import Literature.Computability.Cryptography.LWEPrimePowerProgOps
import HarnessLib

/-!
# The Micciancio–Peikert machine, III: the estimation queries on lists

Topic `Computability/Cryptography` (LWE), grouping namespace `LWE.MP12.Prog`, sequel of
`LWEPrimePowerProgOps.lean`. Proved material (no named fact) towards
`Literature.Computability.Cryptography.blprs_gapSVP_sqrt_dim_to_lwe_classical` (**pqc.S21**),
hypothesis `h₂`: the estimation query of level `j`, repetition `k` assembled from the raw input
samples and the coin string at the list level — sum `K` consecutive samples of the unit, add the
level scalar times `2^{e-j}`, shift by the unit's `d` shift scalars, and cut the call's coin slice —
`estQueryL`, with its polynomial-time realisation on codes **`codeFP_estQueryL`** (one string function
for all dimensions: the parameter tuple, the unary copies of `d`, `K`, `e`, the samples, the coins and
`(j, k)` are its input).

## References

* D. Micciancio, C. Peikert, *Trapdoors for lattices: simpler, tighter, faster, smaller*, EUROCRYPT 2012,
  LNCS 7237; full version IACR ePrint 2011/501, §3, Thm. 3.1 proof (p. 15). [MicciancioPeikert2012]
* S. Arora, B. Barak, *Computational Complexity: A Modern Approach*, CUP 2009, §1.3. [AroraBarak2009]
-/

namespace Literature.Computability.Cryptography

namespace LWE

namespace MP12

namespace Prog

open _root_.Computability Polynomial Literature.Computability.Complexity Literature.Computability.Complexity.CodeFP

/-- The parameter tuple's type `(d, e, Q, m, K, invGap, T, N, N', m', ℓ)`. [folklore] -/
abbrev PrmT : Type := ℕ × ℕ × ℕ × ℕ × ℕ × ℕ × ℕ × ℕ × ℕ × ℕ × ℕ

/-- Its code. [folklore] -/
abbrev prmE : PrmT → List Bool :=
  pairE natE (pairE natE (pairE natE (pairE natE (pairE natE (pairE natE (pairE natE (pairE natE (pairE natE (pairE natE natE)))))))))

namespace PrmT

variable (P : PrmT)
/-- Dimension. [folklore] -/
abbrev d : ℕ := P.1
/-- Exponent of the modulus. [folklore] -/
abbrev e : ℕ := P.2.1
/-- Modulus. [folklore] -/
abbrev Q : ℕ := P.2.2.1
/-- Block size. [folklore] -/
abbrev m : ℕ := P.2.2.2.1
/-- Aggregation. [folklore] -/
abbrev K : ℕ := P.2.2.2.2.1
/-- Inverse accuracy. [folklore] -/
abbrev G : ℕ := P.2.2.2.2.2.1
/-- Trials. [folklore] -/
abbrev T : ℕ := P.2.2.2.2.2.2.1
/-- Calls per estimate. [folklore] -/
abbrev N : ℕ := P.2.2.2.2.2.2.2.1
/-- Measurements per level. [folklore] -/
abbrev N' : ℕ := P.2.2.2.2.2.2.2.2.1
/-- Top samples. [folklore] -/
abbrev m' : ℕ := P.2.2.2.2.2.2.2.2.2.1
/-- Coins per call. [folklore] -/
abbrev ℓ : ℕ := P.2.2.2.2.2.2.2.2.2.2

end PrmT

/-! ### The parameter projections on codes -/

section PrmProj

/-- `d` on codes. [folklore] -/
theorem codeFP_prm_d : CodeFP prmE natE PrmT.d := fst _ _
/-- `e` on codes. [folklore] -/
theorem codeFP_prm_e : CodeFP prmE natE PrmT.e := (snd _ _).fst'
/-- `Q` on codes. [folklore] -/
theorem codeFP_prm_Q : CodeFP prmE natE PrmT.Q := (snd _ _).snd'.fst'
/-- `m` on codes. [folklore] -/
theorem codeFP_prm_m : CodeFP prmE natE PrmT.m := (snd _ _).snd'.snd'.fst'
/-- `K` on codes. [folklore] -/
theorem codeFP_prm_K : CodeFP prmE natE PrmT.K := (snd _ _).snd'.snd'.snd'.fst'
/-- `G` on codes. [folklore] -/
theorem codeFP_prm_G : CodeFP prmE natE PrmT.G := (snd _ _).snd'.snd'.snd'.snd'.fst'
/-- `T` on codes. [folklore] -/
theorem codeFP_prm_T : CodeFP prmE natE PrmT.T := (snd _ _).snd'.snd'.snd'.snd'.snd'.fst'
/-- `N` on codes. [folklore] -/
theorem codeFP_prm_N : CodeFP prmE natE PrmT.N := (snd _ _).snd'.snd'.snd'.snd'.snd'.snd'.fst'
/-- `N'` on codes. [folklore] -/
theorem codeFP_prm_N' : CodeFP prmE natE PrmT.N' := (snd _ _).snd'.snd'.snd'.snd'.snd'.snd'.snd'.fst'
/-- `m'` on codes. [folklore] -/
theorem codeFP_prm_m' : CodeFP prmE natE PrmT.m' := (snd _ _).snd'.snd'.snd'.snd'.snd'.snd'.snd'.snd'.fst'
/-- `ℓ` on codes. [folklore] -/
theorem codeFP_prm_ℓ : CodeFP prmE natE PrmT.ℓ := (snd _ _).snd'.snd'.snd'.snd'.snd'.snd'.snd'.snd'.snd'

end PrmProj

/-- The number of uniform scalars (the list-level twin of `numScalars`). [folklore] -/
def numScalarsL (P : PrmT) : ℕ :=
  (P.e + 1) * (P.N' * P.m) + ((P.e + 1) * (P.N' * P.d) +
    (P.d * (P.e * (2 * (P.T * (P.N * P.m)))) + (P.d * (P.e * (2 * (P.T * (P.N * P.m)))) + (P.d * (P.e * (2 * (P.T * (P.N * P.m)))) +
      (P.d * (P.e * (2 * (P.T * (P.N * P.m)))) + (P.d * (P.e * (2 * (P.T * (P.N * P.m)))) + P.d * (P.e * (2 * (P.T * P.d)))))))))

/-- `numScalarsL` on codes. [cite: AroraBarak2009, §1.3] -/
theorem codeFP_numScalarsL : CodeFP prmE natE numScalarsL := by
  have hd := codeFP_prm_d
  have he := codeFP_prm_e
  have hm := codeFP_prm_m
  have hT := codeFP_prm_T
  have hN := codeFP_prm_N
  have hN' := codeFP_prm_N'
  have he1 : CodeFP prmE natE (fun P => P.e + 1) := natAdd.comp (he.pair (const _ 1))
  have hX : CodeFP prmE natE (fun P => P.d * (P.e * (2 * (P.T * (P.N * P.m))))) :=
    natMul.comp (hd.pair (natMul.comp (he.pair (natMul.comp ((const _ 2).pair (natMul.comp (hT.pair (natMul.comp (hN.pair hm)))))))))
  have hTau : CodeFP prmE natE (fun P => P.d * (P.e * (2 * (P.T * P.d)))) :=
    natMul.comp (hd.pair (natMul.comp (he.pair (natMul.comp ((const _ 2).pair (natMul.comp (hT.pair hd)))))))
  exact (natAdd.comp ((natMul.comp (he1.pair (natMul.comp (hN'.pair hm)))).pair
    (natAdd.comp ((natMul.comp (he1.pair (natMul.comp (hN'.pair hd)))).pair
      (natAdd.comp (hX.pair (natAdd.comp (hX.pair (natAdd.comp (hX.pair (natAdd.comp (hX.pair (natAdd.comp (hX.pair hTau)))))))))))))).congr
    fun P => rfl

/-! ### The estimation query, piece by piece -/

/-- The groups of `K` raw samples of unit `jk` (`m` of them). [folklore] -/
def estGroups (P : PrmT) (Ku : ℕ) (items : List LItem) (jk : ℕ) : List (List LItem) :=
  chunks Ku (sliceAt items (jk * (P.m * P.K)) (P.m * P.K))

/-- `estGroups` on codes: context `((P, 1ᴷ), (items, jk))`. [cite: AroraBarak2009, §1.3] -/
theorem codeFP_estGroups : CodeFP (pairE (pairE prmE unE) (pairE (rawE itemE) natE)) (rawE (rawE itemE))
    (fun z => estGroups z.1.1 z.1.2 z.2.1 z.2.2) := by
  have hP : CodeFP (pairE (pairE prmE unE) (pairE (rawE itemE) natE)) prmE (fun z => z.1.1) := (fst _ _).fst'
  have hmK : CodeFP (pairE (pairE prmE unE) (pairE (rawE itemE) natE)) natE (fun z => z.1.1.m * z.1.1.K) :=
    natMul.comp ((codeFP_prm_m.comp hP).pair (codeFP_prm_K.comp hP))
  exact ((codeFP_chunks itemE).comp ((fst _ _).snd'.pair ((codeFP_sliceAt itemE).comp ((snd _ _).fst'.pair
    ((natMul.comp ((snd _ _).snd'.pair hmK)).pair hmK))))).congr fun _ => rfl

/-- The representative of the level multiplier `2^{e-j}` (unary cap `eu` of `e`). [folklore] -/
def genAt (P : PrmT) (eu j : ℕ) : ℕ := 2 ^ min (P.e - j) eu % max P.Q 1

/-- `genAt` on codes: context `((P, 1ᵉ), j)`. [cite: AroraBarak2009, §1.3] -/
theorem codeFP_genAt : CodeFP (pairE (pairE prmE unE) natE) natE (fun z => genAt z.1.1 z.1.2 z.2) :=
  (natMod.comp ((natPow.comp ((const _ 2).pair (unOfNatMin.comp ((fst _ _).snd'.pair (natSub.comp ((codeFP_prm_e.comp (fst _ _).fst').pair (snd _ _))))))).pair
    (natMax.comp ((codeFP_prm_Q.comp (fst _ _).fst').pair (const _ 1))))).congr fun _ => rfl

/-- The `i`-th item of the estimation block: aggregate the group, add the level scalar times the
multiplier. [cite: MicciancioPeikert2012, Thm. 3.1 proof (p. 15)] -/
def estItemL (P : PrmT) (du : ℕ) (r : List Bool) (jk gen i : ℕ) (grp : List LItem) : LItem :=
  addB P.Q (aggItem P.Q du grp) (scalarAt r P.e (jk * P.m + i) * gen)

/-- The context `(((P, 1ᵈ), (r, (jk, gen))), (i, grp))`. [folklore] -/
abbrev EstItemCtx : Type := ((PrmT × ℕ) × (List Bool × (ℕ × ℕ))) × (ℕ × List LItem)

/-- `estItemL` on codes. [cite: AroraBarak2009, §1.3] -/
theorem codeFP_estItemL : CodeFP (pairE (pairE (pairE prmE unE) (pairE strE (pairE natE natE))) (pairE natE (rawE itemE))) itemE
    (fun t : EstItemCtx => estItemL t.1.1.1 t.1.1.2 t.1.2.1 t.1.2.2.1 t.1.2.2.2 t.2.1 t.2.2) := by
  have hP : CodeFP (pairE (pairE (pairE prmE unE) (pairE strE (pairE natE natE))) (pairE natE (rawE itemE))) prmE
      (fun t => t.1.1.1) := (fst _ _).fst'.fst'
  have hQ := codeFP_prm_Q.comp hP
  have hagg := codeFP_aggItem.comp ((hQ.pair (fst _ _).fst'.snd').pair (snd _ _).snd')
  have hsc := codeFP_scalarAt.comp ((fst _ _).snd'.fst'.pair ((codeFP_prm_e.comp hP).pair (natAdd.comp ((natMul.comp
    ((fst _ _).snd'.snd'.fst'.pair (codeFP_prm_m.comp hP))).pair (snd _ _).fst'))))
  exact (codeFP_addB.comp (hQ.pair (hagg.pair (natMul.comp (hsc.pair (fst _ _).snd'.snd'.snd'))))).congr fun _ => rfl

/-- The shift scalars of unit `jk`. [cite: RegevLWE2009, §4 (proof of Lemma 4.1)] -/
def estTauL (P : PrmT) (du : ℕ) (r : List Bool) (jk : ℕ) : List ℕ :=
  (List.range du).map fun cc => scalarAt r P.e ((P.e + 1) * (P.N' * P.m) + jk * P.d + cc)

/-- `estTauL` on codes: context `((P, 1ᵈ), (r, jk))`. [cite: AroraBarak2009, §1.3] -/
theorem codeFP_estTauL : CodeFP (pairE (pairE prmE unE) (pairE strE natE)) (rawE natE) (fun z => estTauL z.1.1 z.1.2 z.2.1 z.2.2) := by
  have hP : CodeFP (pairE (pairE (pairE prmE unE) (pairE strE natE)) natE) prmE (fun t => t.1.1.1) := (fst _ _).fst'.fst'
  have hcc : CodeFP (pairE (pairE (pairE prmE unE) (pairE strE natE)) natE) natE
      (fun t => scalarAt t.1.2.1 t.1.1.1.e ((t.1.1.1.e + 1) * (t.1.1.1.N' * t.1.1.1.m) + t.1.2.2 * t.1.1.1.d + t.2)) :=
    codeFP_scalarAt.comp ((fst _ _).snd'.fst'.pair ((codeFP_prm_e.comp hP).pair (natAdd.comp ((natAdd.comp
      ((natMul.comp ((natAdd.comp ((codeFP_prm_e.comp hP).pair (const _ 1))).pair (natMul.comp ((codeFP_prm_N'.comp hP).pair
        (codeFP_prm_m.comp hP))))).pair (natMul.comp ((fst _ _).snd'.snd'.pair (codeFP_prm_d.comp hP))))).pair (snd _ _)))))
  exact ((map hcc).comp ((CodeFP.id _).pair ((rangeOf.comp ((fst _ _).snd'.pair (natOfUn.comp (fst _ _).snd'))).congr fun z => by
    show List.range (min z.1.2 z.1.2) = List.range z.1.2; rw [min_self]))).congr fun _ => rfl

/-- The call's coin slice. [cite: AroraBarak2009, Def. 7.1] -/
def estCsL (P : PrmT) (r : List Bool) (jk : ℕ) : List Bool := strSliceAt r (numScalarsL P * P.e + jk * P.ℓ) P.ℓ

/-- `estCsL` on codes: context `(P, (r, jk))`. [cite: AroraBarak2009, §1.3] -/
theorem codeFP_estCsL : CodeFP (pairE prmE (pairE strE natE)) strE (fun z => estCsL z.1 z.2.1 z.2.2) := by
  have hℓ : CodeFP (pairE prmE (pairE strE natE)) natE (fun z => z.1.ℓ) := codeFP_prm_ℓ.comp (fst _ _)
  exact (codeFP_strSliceAt.comp ((snd _ _).fst'.pair ((natAdd.comp ((natMul.comp ((codeFP_numScalarsL.comp (fst _ _)).pair
    (codeFP_prm_e.comp (fst _ _)))).pair (natMul.comp ((snd _ _).snd'.pair hℓ)))).pair hℓ))).congr fun _ => rfl

/-- **The estimation query of unit `(j, k)` at the list level** (with unary copies `du`, `Ku`, `eu` of
`d`, `K`, `e`): the data `(d, (Q, block))` of the shifted block of level-`j` items, and the call's coin
slice. [cite: MicciancioPeikert2012, Thm. 3.1 proof (p. 15)] -/
def estQueryL (P : PrmT) (du Ku eu : ℕ) (items : List LItem) (r : List Bool) (j k : ℕ) : LData × List Bool :=
  let jk := j * P.N' + k
  ((P.d, (P.Q, ((estGroups P Ku items jk).mapIdx fun i grp => estItemL P du r jk (genAt P eu j) i grp).map
    (shiftItem P.Q (estTauL P du r jk)))), estCsL P r jk)

/-- The context of the estimation query: `((P, (1ᵈ, (1ᴷ, 1ᵉ))), (samples, (coins, (j, k))))`. [folklore] -/
abbrev EstCtx : Type := (PrmT × (ℕ × (ℕ × ℕ))) × (List LItem × (List Bool × (ℕ × ℕ)))

/-- Its code. [folklore] -/
abbrev estCtxE : EstCtx → List Bool := pairE (pairE prmE (pairE unE (pairE unE unE))) (pairE (rawE itemE) (pairE strE (pairE natE natE)))

set_option maxHeartbeats 800000 in
/-- **The estimation query on codes.** [cite: AroraBarak2009, §1.3] -/
theorem codeFP_estQueryL : CodeFP estCtxE (pairE ldataE strE)
    (fun z : EstCtx => estQueryL z.1.1 z.1.2.1 z.1.2.2.1 z.1.2.2.2 z.2.1 z.2.2.1 z.2.2.2.1 z.2.2.2.2) := by
  have hP : CodeFP estCtxE prmE (fun z => z.1.1) := (fst _ _).fst'
  have hdu : CodeFP estCtxE unE (fun z => z.1.2.1) := (fst _ _).snd'.fst'
  have hKu : CodeFP estCtxE unE (fun z => z.1.2.2.1) := (fst _ _).snd'.snd'.fst'
  have heu : CodeFP estCtxE unE (fun z => z.1.2.2.2) := (fst _ _).snd'.snd'.snd'
  have hitems : CodeFP estCtxE (rawE itemE) (fun z => z.2.1) := (snd _ _).fst'
  have hr : CodeFP estCtxE strE (fun z => z.2.2.1) := (snd _ _).snd'.fst'
  have hj : CodeFP estCtxE natE (fun z => z.2.2.2.1) := (snd _ _).snd'.snd'.fst'
  have hk : CodeFP estCtxE natE (fun z => z.2.2.2.2) := (snd _ _).snd'.snd'.snd'
  have hjk := natAdd.comp ((natMul.comp (hj.pair (codeFP_prm_N'.comp hP))).pair hk)
  have hgen := codeFP_genAt.comp ((hP.pair heu).pair hj)
  have hgrps := codeFP_estGroups.comp ((hP.pair hKu).pair (hitems.pair hjk))
  -- the item map, context `((P, 1ᵈ), (r, (jk, gen)))`
  have hctx := (hP.pair hdu).pair (hr.pair (hjk.pair hgen))
  have hitemsL := (mapIdx codeFP_estItemL).comp (hctx.pair hgrps)
  have hτ := codeFP_estTauL.comp ((hP.pair hdu).pair (hr.pair hjk))
  have hQ := codeFP_prm_Q.comp hP
  have hblock := (map (codeFP_shiftItem.comp (((hQ.comp (fst _ _)).pair (hτ.comp (fst _ _))).pair (snd _ _)))).comp
    ((CodeFP.id estCtxE).pair hitemsL)
  have hcs := codeFP_estCsL.comp (hP.pair (hr.pair hjk))
  exact (((codeFP_prm_d.comp hP).pair (hQ.pair ((listOfRaw itemE).comp hblock))).pair hcs).congr fun z => by
    obtain ⟨⟨P, du, Ku, eu⟩, items, r, j, k⟩ := z
    rfl

end Prog

end MP12

end LWE

end Literature.Computability.Cryptography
****************************************
▸ Activity
Using the entries above, extract exactly the span from the line with "let jk := j * P.N' + k" to the line with "(fun z : EstCtx", both lines included; leave out everything else.

▸ Answer box
  let jk := j * P.N' + k
  ((P.d, (P.Q, ((estGroups P Ku items jk).mapIdx fun i grp => estItemL P du r jk (genAt P eu j) i grp).map
    (shiftItem P.Q (estTauL P du r jk)))), estCsL P r jk)

/-- The context of the estimation query: `((P, (1ᵈ, (1ᴷ, 1ᵉ))), (samples, (coins, (j, k))))`. [folklore] -/
abbrev EstCtx : Type := (PrmT × (ℕ × (ℕ × ℕ))) × (List LItem × (List Bool × (ℕ × ℕ)))

/-- Its code. [folklore] -/
abbrev estCtxE : EstCtx → List Bool := pairE (pairE prmE (pairE unE (pairE unE unE))) (pairE (rawE itemE) (pairE strE (pairE natE natE)))

set_option maxHeartbeats 800000 in
/-- **The estimation query on codes.** [cite: AroraBarak2009, §1.3] -/
theorem codeFP_estQueryL : CodeFP estCtxE (pairE ldataE strE)
    (fun z : EstCtx => estQueryL z.1.1 z.1.2.1 z.1.2.2.1 z.1.2.2.2 z.2.1 z.2.2.1 z.2.2.2.1 z.2.2.2.2) := by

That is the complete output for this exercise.